しばらく、誰も声を発しなくて、静かな時間が流れる。
沈黙を破ったのは、イーシャーだった。
「だが、取り返しのつかないことにならなくて、よかった」
安堵を含んだ声でそう言って、イーシャーは苦笑を浮かべながら、二人の頭をがしがしと撫でた。
闊達で、落ち着いている先輩騎士を、ここまで心配させてしまったことに、申しわけなさが募る。
けれどそれ以上に、彼のその態度に、嬉しさが込み上げた。
問題の報告をするか否かに関しては、意見が一致した。
いじめの問題が明るみになり、それによって正当な防衛と騎士団が判断し、ケヴィンたちだけが家に帰されることになっても、侯爵家がこちらになにかしらしてこないともかぎらない。

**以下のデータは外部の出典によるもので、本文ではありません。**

import Literature.Analysis.FluidPDE.NSRobustnessOfRegularity
import Literature.Analysis.FluidPDE.TaoEnstrophyLocalisationProofs
import Literature.Analysis.FluidPDE.SpaceTimeCalculus
import Literature.Analysis.FluidPDE.ConstantinFeffermanEnstrophySlab
import Literature.Analysis.ODE.ForcedPowerComparison
import HarnessLib

/-!
# Robustness of regularity on `ℝ³`, the `H²` level (Dashti–Robinson 2008, Thm 2) in strain
# form: the slice inequality for `∫|D²(v − u)|²_F` with explicit constants

Analysis/FluidPDE proof file (theorems only; no definitions, no named facts, no `sorry`);
companion of `NSRobustnessOfRegularity` (the `H¹` level, RRS 2016 Thm 9.1 / Dashti–Robinson
Thm 1), whose private slice calculus (Young, Cauchy–Schwarz for convective pairings, the two
integrations by parts onto quadratic forms in `Du`) is repeated here verbatim as private lemmas.

Dashti–Robinson 2008 (arXiv:math/0701341), Thm 2 (p. 6): "Let `f ∈ L¹(0,T;V²) ∩ L²(0,T;V)`,
`u₀ ∈ V²` and `u ∈ L^∞(0,T;V²) ∩ L²(0,T;V³)` be a strong solution … If
`|A(u₀ − v₀)| + ∫₀ᵀ|A(f − g)| dt < (1/c)√(2ν/T) exp(−∫₀ᵀ(c + c′)‖u‖₃ dt)`, then the solution of
[the equations with data `(v₀, g)`] is also a strong solution on `[0, T]` with the same regularity
as `u`." Printed proof (pp. 6–7): for `w = u − v`, pair the difference equation with `A²w` and
use Kato's whole-space inequalities (triform21/22) `|(B(w,u), A²w)|, |(B(u,w), A²w)| ≤ c‖u‖₃‖w‖₂²`
and `|(B(w,w), A²w)| ≤ c‖w‖₂^{5/2}‖w‖₃^{1/2}`-type bounds, giving
`d/dt‖w‖₂ ≤ (c + c′)‖u‖₃‖w‖₂ + (c²/4ν)‖w‖₂³ + ‖f − g‖₂`, then Lemma 1 (the tree's
`Literature.Analysis.ODE.ForcedPowerComparison`).

THIS FILE proves the SLICE INEQUALITY of that proof at the `H²` level on `ℝ³` in STRAIN form —
the rate carried by the reference `u` is its maximal compression rate `G` (`−⟪Du ξ, ξ⟫ ≤ G‖ξ‖²`)
and the sup majorants `σ₂ ≥ ‖D²u‖`, `σ₃ ≥ ‖D³u‖`, never `‖u‖_∞` or the `H³` norm — for smooth
fields `u` (reference), `w` (the difference; `v = u + w`) and a `C¹` field `h` (the difference of
the forces):

* `robustness_flux_H2_le_strain_R3` — with `wᵢ = ∂ᵢw`, `N = (v·∇)w + (w·∇)u`,
  `Z = Σᵢ∫|∇wᵢ|²_F` (`= ∫|D²w|²_F`), `X₁ = ∫|∇w|²_F`, `Y₂ = ∫‖Δw‖²`, `‖w‖_{L²} ≤ L`,
  `H₁ = ∫‖Dh‖²`, `A = agmonConst`, `κ > 0` a free length, the `H²` flux
  `Σᵢ[−2ν∫‖Δwᵢ‖² + 2∫⟪∂ᵢN, Δwᵢ⟫ + 2∫⟪∂ᵢh, Δwᵢ⟫]` is at most
  `(6G + 9κσ₂ + 3κ²σ₃ + 2A²√(X₁Y₂)/ν + 27A⁴X₁²/(16ν³))·Z + (27σ₂/κ)X₁ + (9σ₃/κ²)L² + (6/ν)H₁`.
  Mechanism, per direction `i` (private `r3rob_H2_pairings`): `∂ᵢN = (u·∇)wᵢ + (w·∇)wᵢ +
  (wᵢ·∇)u + (w·∇)∂ᵢu + Dw(∂ᵢu) + Dw(wᵢ)`; the transport by `u` and the stretching of `wᵢ` are the
  two quadratic-form integrations by parts of the `H¹` file applied to `wᵢ` (`≤ G`, `≤ G + 3σ₂…`);
  `(w·∇)∂ᵢu` and `Dw(∂ᵢu)` are integrated by parts once more (three-field identity, private
  `r3rob_integral_inner_laplacian_convect3`), producing cross terms `σ₂√X₁√Xᵢ`, `σ₃L√Xᵢ` and —
  after the Schwarz symmetry `∂ⱼwᵢ = ∂ᵢwⱼ` summed over directions (private
  `r3rob_H2_symmetric_le`) — a third quadratic form `≤ G·Z`; the two cubic terms are bounded by
  Agmon (`‖w‖_∞ ≤ A(X₁Y₂)^{1/4}`, `‖wᵢ‖_∞ ≤ A(XᵢYᵢ)^{1/4}`) and Young against the dissipation.
  The only super-linearity in `Z` is the transport-by-`w` coefficient `2A²√(X₁Y₂)/ν` (`Y₂ ≤ 3Z`),
  i.e. the printed `dy/dt ≤ δ + αy³` for `y = ‖w‖_{H²}`.

* `IsClassicalNSSolutionOn.flux_identity_H2_sub_forces` — along two classical solutions
  `(u, p)` (force `f`), `(v, q)` (force `g`) of the `L²`-Sobolev class on `[0, T] × ℝ³` with
  `Df(t), Dg(t) ∈ L²`, for each direction `i` and `t ∈ [0, T]`:
  `∫ 2Σⱼ⟪∂ⱼwᵢ, ∂ⱼ∂ₜwᵢ⟫ = −2ν∫‖Δwᵢ‖² + 2∫⟪∂ᵢN, Δwᵢ⟫ + 2∫⟪∂ᵢ(f − g), Δwᵢ⟫` (the tree's slice
  identity `integral_sum_inner_fderiv_fderiv_eq_of_eq_laplacian` applied to the differentiated
  difference equation `∂ₜwᵢ = νΔwᵢ − ∇∂ᵢ(q − p) + ∂ᵢ(g − f) − ∂ᵢN`, with `∂ₜ∂ᵢ = ∂ᵢ∂ₜ`
  (`IsSmoothSpaceTimeOn.timeDerivWithin_fderiv_slice_apply`), `∂ᵢΔ = Δ∂ᵢ`, `∂ᵢ∇ = ∇∂ᵢ`).
* `IsClassicalNSSolutionOn.hessian_sub_balance_forces` — the `H²` balance
  `Z(b) = Z(0) + ∫₀ᵇ F` with the flux `F = Σᵢ[…]` identified, `F` integrable and `Z` continuous on
  `[0, T]` (`IsSmoothSpaceTimeOn.enstrophy_balance` on the three families `∂ᵢ(v − u)`).
* `classicalNS_robustness_H2_strain_R3` — **robustness of regularity at the `H²` level in strain
  form, a priori**: given continuous majorants on `[0, T]` of `G, σ₂ = ‖D²u‖_∞, σ₃ = ‖D³u‖_∞`,
  of the `L²` and `H¹` distances `L ≥ ‖(v − u)(s)‖_{L²}`, `X₁ ≥ ∫|∇(v − u)(s)|²_F` (the lower
  levels, e.g. from `classicalNS_robustness_strain_R3`) and of `H₁ ≥ ∫‖D(f − g)(s)‖²`, free
  lengths `κ, μ > 0`, rate `l = 6G + 9κσ₂ + 3κ²σ₃ + 3A²X₁/(νμ) + 27A⁴X₁²/(16ν³)`, `β = A²μ/ν`,
  `ψ = 27σ₂X₁/κ + 9σ₃L²/κ² + 6H₁/ν`, `Λ' = l`, `Φ' ≥ e^{−Λ}ψ`, `η = Z(0) + Φ(T)`: if
  `βe^{Λ(T)}ηT < 1` then `Z(t) ≤ e^{Λ(t)}η/(1 − βe^{Λ(T)}ηt)` on `[0, T]` — the Riccati
  comparison `Literature.Analysis.ODE.pow_le_of_integral_balance_le_linear_add_pow_succ_add`
  (`n = 1`) after `∫‖Δw‖² ≤ 3Z` and `2A²√(3X₁Z)Z/ν ≤ (A²μ/ν)Z² + (3A²X₁/(νμ))Z`.

* `norm_le_agmonConst_mul_rpow_of_le`, `classicalNS_norm_sub_le_of_H1_H2_R3` — the sup-norm
  readout `‖(v − u)(t, x)‖ ≤ A(3X₁Z)^{1/4}` from majorants `X₁ ≥ ∫|∇(v − u)(t)|²_F`,
  `Z ≥ Σᵢ∫|∇∂ᵢ(v − u)(t)|²_F` (Agmon and `∫‖Δw‖² ≤ 3Z`).
* `classicalNS_robustness_H2_strain_window_R3` — the window-generic form on `[t₀, t₁]` with the
  envelopes as integrals: `Λ(t) = ∫_{t₀}^{t} l`, `η = Z(t₀) + ∫_{t₀}^{t₁}ψ` for a continuous
  `ψ ≥ 27σ₂X₁/κ + 9σ₃L²/κ² + 6H₁/ν`; `βe^{Λ(t₁)}η(t₁ − t₀) < 1 ⇒
  Z(t) ≤ e^{Λ(t)}η/(1 − βe^{Λ(t₁)}η(t − t₀))` (time translation
  `IsClassicalNSSolutionOn.comp_add_right`).

Scope (faithfulness): Dashti–Robinson's Thm 2 is the full robustness statement (existence of the
perturbed strong solution) with unspecified constants `c, c′` (Kato 1972) and the `H³` norm of the
reference in the rate; here the a-priori estimate between two given classical solutions of the
class, with explicit constants, in the currency `(G, σ₂, σ₃)` of the reference's gradient, the
lower levels entering as majorants. The sup-norm readout `‖v − u‖_∞ ≤ A(X₁Z)^{1/4}` is the
tree's `norm_le_agmonConst_mul_rpow`; the existence half is not here.

Consumer: cell `ns-blowup`, route `PalasekTowerBreakdown`, crux `EpisodeBase`
(stmt-NavierStokesRegularity-19179), strain-currency door `Cruxes/EpisodeBase/Lines/straindoor`
(`StrainBudgetOn`: rate `6σ + 12κσ₂ + 4κ²σ₃`, functional `E_κ`). WHAT THIS IS NOT: not a
statement about Navier–Stokes regularity or blow-up — slice calculus for two given smooth fields.

## Mathlib / tree search

Tree: everything of `NSRobustnessOfRegularity` (`norm_le_agmonConst_mul_rpow`, …),
`fderiv_fderiv_apply_comm_of_contDiff_two` (`EnstrophySplitting`, Schwarz),
`integral_sum_inner_fderiv_fderiv_eq_neg_integral_inner_laplacian` (`EnstrophyGronwall`),
`norm_iteratedFDeriv_fderiv_apply_basisFun_le`, `integral_norm_mul_norm_le_sqrt_mul_sqrt`.
`IsSmoothSpaceTimeOn.timeDerivWithin_fderiv_slice_apply`, `VectorCalculus.IsDivFree.fderiv_apply`,
`fderiv_laplacian_apply_of_contDiff_three`, `exists_forall_norm_fderiv_fderiv_le_of_hasBoundedSobolevNormsOn`,
`IsSmoothSpaceTimeOn.enstrophy_balance`, `Literature.Analysis.ODE.ForcedPowerComparison`.
`lean search 'Hessian|levelSq 2|H2.*robust'`: no `ℝ³` second-order robustness bound.

## References

* M. Dashti, J. C. Robinson, *An a posteriori condition on the numerical approximations of the
  Navier–Stokes equations for the existence of a strong solution*, SIAM J. Numer. Anal. 46 (2008)
  3136–3150 (arXiv:math/0701341), §3 (triform inequalities), Thm 2 and its proof (pp. 6–7).
  [DashtiRobinson2008]
* J. C. Robinson, J. L. Rodrigo, W. Sadowski, *The Three-Dimensional Navier–Stokes Equations*,
  CUP 2016, Thm 9.1 (proof, Step 1), pp. 180–182. [RobinsonRodrigoSadowskiCUP2016]
-/

noncomputable section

侯爵家からすれば、ケヴィンは爵位を継げない次男坊だからこそ、騎士にでもなってくれないと困るのだ。
フィッツジェラルド家ならばともかく、力のないシュネーヴォイクト家は、簡単に潰されてしまうかもしれない。
家の問題だけは、切っても切り離せないのだ。
「その代わり、次になにかあれば、俺に言うんだ。いいな」
はい、と声が揃う。
「あの、さっそくなんですが、気になることがあって……」
そこで、兼ねてから心配だった、ヨーランの落第騒動について、イーシャーに相談した。
すると、イーシャーは口角を上げた。
「チャールズ、お前も見ただろう、ヨーランの戦闘能力を」
イェオリは、戦闘民族だ。
脚は鋭い剣のようで、狙った獲物は逃さない。軽やかに跳ぶ姿は、まるで水の中にでもいるかのようだ。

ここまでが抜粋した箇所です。